The downside of tapping your retirement savings is compounded since the market is so volatile right now. You could be taking out your money at the bottom of the market, totally defeating the purpose of time and compounding. The long and short of it is, leave your retirement accounts alone, if at all possible.
Far Reaching Economic Fallout
“I am not surprised at the response by the credit industry to the massive wave of job losses.”
While I try to stay positive during this difficult time, I am fully aware that the economic fallout from this pandemic will likely be far reaching. The best thing I can do to help people get through this is to make them aware of potential financial pitfalls. One thing that you need to be aware of immediately is how the current economic environment could affect your credit. Especially, for those of us who may need access to credit to help us bridge the income gap temporarily.
As a bankruptcy attorney, I am not surprised at the response by the credit industry to the massive wave of job losses. It happened in 2008 and I fully expect it to happen again. Their primary interest is, of course, to limit risk by limiting delinquencies, defaults, and charge offs; as more and more people cannot pay their credit card bills. They limit their risk by exercising control over consumer accounts. Which, they have a great deal of.
What Does This Mean For You; The Consumer?

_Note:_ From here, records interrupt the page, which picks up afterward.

import Literature.Analysis.FluidPDE.NavierStokesConcentrationCorrector
import Literature.Analysis.FluidPDE.NavierStokesConcentrationTools
import HarnessLib

/-!
# The glued triple of the Cheskidov–Luo concentration step and its `L¹_t L^r_x` stress bound

Second file of the proof of Cheskidov–Luo 2022, Prop. 3.1 (`Torus.CheskidovLuo2022Concentration`)
from the corrector fact `Torus.CheskidovLuo2022Corrector` (A. Cheskidov, X. Luo, *Sharp
nonuniqueness for the Navier–Stokes equations*, Invent. Math. 229 (2022) = arXiv:2009.06596, §3).
Everything here is PROVED.

## Contents (namespace `Torus.Concentration`)

* `glueVel`, `gluePres`, `glueStress` — the glued velocity `ū = u + ∑ᵢ χᵢvᵢ`, pressure
  `p̄ = p + ∑ᵢ χᵢqᵢ - ∑ᵢ (χᵢ² - χᵢ)(|vᵢ|²/d - ⨍|vᵢ|²/d) - ∑ᵢ χᵢ'πᵢ` and concentrated stress
  `R̄ = (1 - ∑ᵢχᵢ)R + ∑ᵢ χᵢ'Aᵢ + ∑ᵢ (χᵢ² - χᵢ) vᵢ ⊗̊ vᵢ` of CL22, §3.2 and (3.6), with the
  antidivergence `Aᵢ` (`vᵢ = div Aᵢ + ∇πᵢ`) of the corrector in place of `ℛvᵢ`, and the mean
  of `|vᵢ|²/d` subtracted to keep the pressure normalisation of `Torus.IsNSReynoldsOn`.
* `IsGlueData` — the hypotheses: a zero-mean `Torus.IsNSReynoldsOn (Icc 0 T) 1` background, a
  grid `tᵢ = iT/n`, a scale `0 < τ ≤ (T/n)/2`, and a `Torus.IsCorrector` on each grid interval.
* `IsGlueData.isNSReynoldsOn` — **the glued triple solves the Navier–Stokes–Reynolds system on
  `[0, T]`** (CL22, §3.2: "we can conclude that `∂ₜū - Δū + div(ū ⊗ ū) + ∇p̄ = div R̄`"):
  smoothness by the cut-off gluing lemmas, the momentum equation by collapsing all sums at a
  time of the `i`-th grid interval to their `i`-th term and the algebra
  `(eq. of u) + χᵢ·(eq. (3.2) of vᵢ)` (tactic `module`), zero means and trace/symmetry directly;
  `hasZeroMean_glueVel`, `glueVel_zero` (`ū(0) = u(0)`), `norm_glueVel_sub_le` (`‖ū - u‖ ≤ δ`).
* `IsGlueData.eLqLpNorm_glueStress_le` — **the bound of Prop. 3.3** in the form
  `‖R̄‖_{L¹(0,T;L^r)} ≤ (M_R + 2δ²)·2nτ + 4M_S C ‖R‖_{L¹(0,T;L^r)} + 4M_S n K`
  (`M_R = sup‖R‖`, `K` the additive constant of the corrector bound): Minkowski slice-wise, the
  background and quadratic terms live on the `2nτ`-small set `nearNodes`, and
  `‖χⱼ'‖_{L¹} ≤ 4M_S`; mixed norms of smooth fields are genuine integrals
  (`eLqLpNorm_one_eq_lintegral`, `eLqLpNorm_one_eq_ofReal_integral`).

## References

* A. Cheskidov, X. Luo, *Sharp nonuniqueness for the Navier–Stokes equations*, Invent. Math. 229
  (2022), 987–1054; arXiv:2009.06596: §3.2, (3.6), Prop. 3.3 and its proof. [`CheskidovLuo2022`]
-/

open MeasureTheory Set Filter Topology
open scoped InnerProductSpace ContDiff ENNReal NNReal

noncomputable section

namespace Literature.Analysis.FluidPDE

namespace Torus

section GluedTriple

namespace Concentration

open FunctionSpaces.Torus

variable {d : Type*} [Fintype d] [DecidableEq d]

/-! ## The glued triple (CL22, §3.2) -/

section Glue
import Summits.QuantumFields.YangMills.Theses.ThermodynamicCeilings
import Summits.QuantumFields.YangMills.Theorems.SquareRootCeilingsMirrorDominationRPCS
import Summits.QuantumFields.YangMills.Theorems.BalabanLadderNTMirrorHankelTorus
import HarnessLib

/-!
# Route `ThermodynamicCeilings`, support `MirrorMonotoneDecay` (stmt-QuantumFields-27771) — PROVED from the two reflection
# positivities of the odd torus (mirror-Hankel log-convexity), without transfer matrices

For every compact group `G`, every lattice representation `r`, every `β ≥ 0`, every odd torus `(ℤ/(2L+1))⁴`, every plane
`q = (q.1 < q.2)`, every axis `k` and `2 ≤ t`, `t + 1 ≤ L`, the centred on-axis plaquette–plaquette covariance
`c_L(t) = Cov_T(P_q(t e_k), P_q(0))` satisfies `0 ≤ c_L(t+1) ≤ c_L(t)`.

Proof (Osterwalder–Seiler, no spectral theory): (1) a coordinate permutation moves the axis `k` to the time axis `0`
(`MirrorDomination.cov_coordPerm`); (2) on the time axis `c_L(n)` is — up to the one-unit shift of a temporal plaquette under the
site reflection — the MIRROR SEQUENCE `n ↦ Cov_T(P∘ϑ, τ_n P)` of the plane field lifted to the torus
(`MirrorHankel.mirrorSeq_torusLift`, `InfVolRP.plane_cfgReflect`); (3) site- AND link-reflection positivity of Wilson's measure on
the odd torus make that sequence non-negative and log-convex in the lag while the translate stays in the non-negative half
(`MirrorHankel.mirrorSeq_nonneg`, `MirrorHankel.mirrorSeq_logConvex` — both parities, i.e. positivity of the transfer matrix itself,
not only of its square); (4) torus symmetry `c_L(s) = c_L(2L+1−s)` pins `c_L(L) = c_L(L+1)`, and a non-negative log-convex sequence
with two equal consecutive entries is non-increasing below them (elementary downward induction `c(n+1)² ≤ c(n)c(n+2) ≤ c(n)c(n+1)`).

Free-hands width seat `ym-t4-w11` (cell ym-fleet) for planner ym-idea-11 (LINE E; critic idea-crit-9 #35/#35c).  THEOREMS ONLY
(no `def`, no `sorry`).  This closes a SUPPORT item of a leaf line; no summit / leaf / NT / mass-gap statement is proved.

References: K. Osterwalder, E. Seiler, Ann. Phys. **110** (1978) 440, §2 [OsterwalderSeiler1978]; J. Fröhlich, R. Israel, E. Lieb,
B. Simon, Commun. Math. Phys. **62** (1978) 1, Thm. 2.1 [FILS1978]; M. Lüscher, Commun. Math. Phys. **54** (1977) 283 [Luscher1977];
J. Glimm, A. Jaffe, *Quantum Physics* (1987) §6.1 [GlimmJaffe1987].
-/

set_option autoImplicit false

noncomputable section

open MeasureTheory Filter Topology
open Literature.MathematicalPhysics.QuantumFieldTheory Literature.MathematicalPhysics.QuantumLattice
open Literature.Probability.LatticeModels (Site)
open Summit.QuantumFields.YangMills.Cruxes.OSLegsFromFemtoAndGap.DlrCollarTransfer
open Summit.QuantumFields.YangMills.Theorems.OSLegsFromFemtoAndGap (permPlane permPlane_valid)
open Summit.QuantumFields.YangMills.Theorems.InfVolRP (reflSite reflSite_apply_zero reflSite_apply_of_ne plane_cfgReflect)
open Summit.QuantumFields.YangMills.Theorems.MirrorDomination
  (torusE_plane_site cov_translate cov_symm cov_add_period cov_eq_sub cov_coordPerm)
open Summit.QuantumFields.YangMills.Cruxes.NT.MirrorHankel
  (slab mirrorSeq mirrorSeq_nonneg mirrorSeq_logConvex mirrorSeq_torusLift latticeConnectedCorr_eq_torusCov)
open Summit.QuantumFields.YangMills.Cruxes.NT.MarkovMirror (dependsOn_comp_torusLift)

namespace Summit.QuantumFields.YangMills.Theorems.MirrorMonotoneDecay

/-! ## §1 The elementary step: a non-negative log-convex sequence with equal top entries is non-increasing below them -/

/-- **Downward induction on a log-convex sequence.**  If `a` is non-negative on `[0, M+1]`, log-convex
(`a(n+1)² ≤ a(n)·a(n+2)`) for `n + 1 ≤ M`, and `a(M+1) ≤ a(M)`, then `a(t+1) ≤ a(t)` for every `t ≤ M`. [folklore] -/
theorem step_le_of_logConvex (a : ℕ → ℝ) (M : ℕ) (hnn : ∀ n, n ≤ M + 1 → 0 ≤ a n)
    (hlc : ∀ n, n + 1 ≤ M → a (n + 1) ^ 2 ≤ a n * a (n + 2)) (htop : a (M + 1) ≤ a M) :
    ∀ t, t ≤ M → a (t + 1) ≤ a t := by
  -- induct on the distance `d = M - t` to the top
  suffices h : ∀ d t : ℕ, t + d = M → a (t + 1) ≤ a t by
    intro t ht
    exact h (M - t) t (by omega)
  intro d
  induction d with
  | zero => intro t ht; rw [Nat.add_zero] at ht; subst ht; exact htop
  | succ d ih =>
    intro t ht
    have hnext : a (t + 1 + 1) ≤ a (t + 1) := ih (t + 1) (by omega)
    have h2 : a (t + 2) ≤ a (t + 1) := by simpa only [add_assoc] using hnext
    have hc := hlc t (by omega)
    have h0 : 0 ≤ a t := hnn t (by omega)
    have h1 : 0 ≤ a (t + 1) := hnn (t + 1) (by omega)
    have hprod : a (t + 1) ^ 2 ≤ a t * a (t + 1) := hc.trans (mul_le_mul_of_nonneg_left h2 h0)
    by_contra hlt
    have hlt : a t < a (t + 1) := not_le.mp hlt
    have hpos : 0 < a (t + 1) := lt_of_le_of_lt h0 hlt
    have : a (t + 1) * a (t + 1) ≤ a t * a (t + 1) := by simpa only [sq] using hprod
    have := le_of_mul_le_mul_right this hpos
    exact absurd this (not_le.mpr hlt)

/-! ## §2 The plane field at the origin, lifted to the odd torus, lives in the slab `0 ≤ t ≤ 1` -/

variable (G : Type) [Group G] [TopologicalSpace G] [IsTopologicalGroup G] [CompactSpace G]
  [MeasurableSpace G] [BorelSpace G] (r : LatticeRep G)

omit [IsTopologicalGroup G] [CompactSpace G] [BorelSpace G] [TopologicalSpace G] [MeasurableSpace G] [Group G] in
/-- A link of `ℤ⁴` in a SPATIAL direction based at a time `t ∈ [0, T]` projects, on the torus of side `2L+1` with `T ≤ 2L`, to
a link of the slab `0 ≤ t ≤ T` (both endpoints at time `t`). [folklore] -/
theorem torusEdge_mem_slab_of_ne_zero (L T : ℕ) (hT : T ≤ 2 * L) {e : Literature.MathematicalPhysics.QuantumLattice.ZdEdge 4}
    (hi : e.2 ≠ 0) (h0 : 0 ≤ e.1 0) (h1 : e.1 0 ≤ T) :
    torusEdge (2 * L + 1) e ∈ slab (d := 4) (L := 2 * L + 1) 0 T := by
  obtain ⟨x, i⟩ := e
  simp only at h0 h1 hi
  obtain ⟨t, ht⟩ := Int.eq_ofNat_of_zero_le h0
  have htT : t ≤ T := by omega
  have hlt : t < 2 * L + 1 := by omega
  have hval : ((Literature.Probability.LatticeModels.Torus.proj (2 * L + 1) x) 0).val = t := by
    simp only [Literature.Probability.LatticeModels.Torus.proj_apply, ht, Int.cast_natCast, ZMod.val_natCast,
      Nat.mod_eq_of_lt hlt]
  refine ⟨Nat.zero_le _, by simp only [torusEdge]; rw [hval]; exact htT, ?_⟩
  simp only [torusEdge]
  rw [WilsonRP.shift_apply_of_ne _ (fun h => hi h.symm), hval]
  exact htT
/-- **THE PATH-SPACE CONTRACTION WITH THE INITIAL-DISAGREEMENT FACTOR**: from every initial coupling and for every `n`,
`P̂(∃ m ≥ n, X_m ≠ X′_m) ≤ rⁿ·P(X_0 ≠ X′_0)` (`w` normalised, maximal at `x₀`, `r = 1 − 1/w(x₀)`). [ours] -/
theorem crn_chain_notMerged_after_le [MeasurableEq Ω] (hw : Measurable w) (hw0 : ∀ y, 0 < w y) {x₀ : Ω}
    (hmax : ∀ y, w y ≤ w x₀) [IsProbabilityMeasure (q.withDensity fun y => ENNReal.ofReal (w y))]
    (Khat : Kernel (Ω × Ω) (Ω × Ω)) [IsMarkovKernel Khat]
    (hK : ∀ z : Ω × Ω, Khat z = (q.prod (volume : Measure unitInterval)).map (fun p : Ω × unitInterval =>
      ((if (p.2 : ℝ) * w z.1 ≤ w p.1 then p.1 else z.1), (if (p.2 : ℝ) * w z.2 ≤ w p.1 then p.1 else z.2))))
    (μ₀ : Measure (Ω × Ω)) [IsProbabilityMeasure μ₀] (n : ℕ) :
    (Kernel.trajMeasure (X := fun _ : ℕ => Ω × Ω) μ₀
        (fun n : ℕ => Khat.comap (fun h : (i : ↥(Finset.Iic n)) → Ω × Ω => h ⟨n, Finset.mem_Iic.2 le_rfl⟩)
          (measurable_pi_apply _))).real {z | ∃ m, n ≤ m ∧ z m ∉ Set.diagonal Ω} ≤
      (1 - (w x₀)⁻¹) ^ n * μ₀.real (Set.diagonal Ω)ᶜ := by
  set P := Kernel.trajMeasure (X := fun _ : ℕ => Ω × Ω) μ₀
      (fun n : ℕ => Khat.comap (fun h : (i : ↥(Finset.Iic n)) → Ω × Ω => h ⟨n, Finset.mem_Iic.2 le_rfl⟩)
        (measurable_pi_apply _)) with hP
  -- modulo a null set, «not merged at some `m ≥ n`» is «not merged at `n`»
  have hsub : P {z | ∃ m, n ≤ m ∧ z m ∉ Set.diagonal Ω} ≤ P {z | z n ∉ Set.diagonal Ω} := by
    refine measure_mono_ae ?_
    filter_upwards [crn_chain_ae_merged_stay hw hw0 Khat hK μ₀] with z hz
    rintro ⟨m, hnm, hzm⟩ hzn
    exact hzm (hz n m hnm hzn)
  calc P.real {z | ∃ m, n ≤ m ∧ z m ∉ Set.diagonal Ω} ≤ P.real {z | z n ∉ Set.diagonal Ω} := by
        simp only [measureReal_def]; exact ENNReal.toReal_mono (measure_ne_top _ _) hsub
    _ = ((fun m : Measure (Ω × Ω) => m.bind Khat)^[n] μ₀).real (Set.diagonal Ω)ᶜ := by
        rw [hP]; exact crn_chain_offDiagonal_real_eq Khat μ₀ n
    _ ≤ (1 - (w x₀)⁻¹) ^ n * μ₀.real (Set.diagonal Ω)ᶜ := iterate_bind_crnPair_offDiagonal_le hw hw0 hmax Khat hK n μ₀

First, it will likely be harder to get access to credit. This means you will have to be able to demonstrate creditworthiness by having verifiable proof of income and a really good credit history. We’ll talk more about that in a minute.
Second, they will likely be monitoring existing accounts for creditworthiness. This could mean if you’ve made payments late or, recently charged a lot in a short period of time, you may not be a good credit risk. In the event you are deemed to be a poor credit risk, the credit card company may reduce your available credit limit or close unused accounts.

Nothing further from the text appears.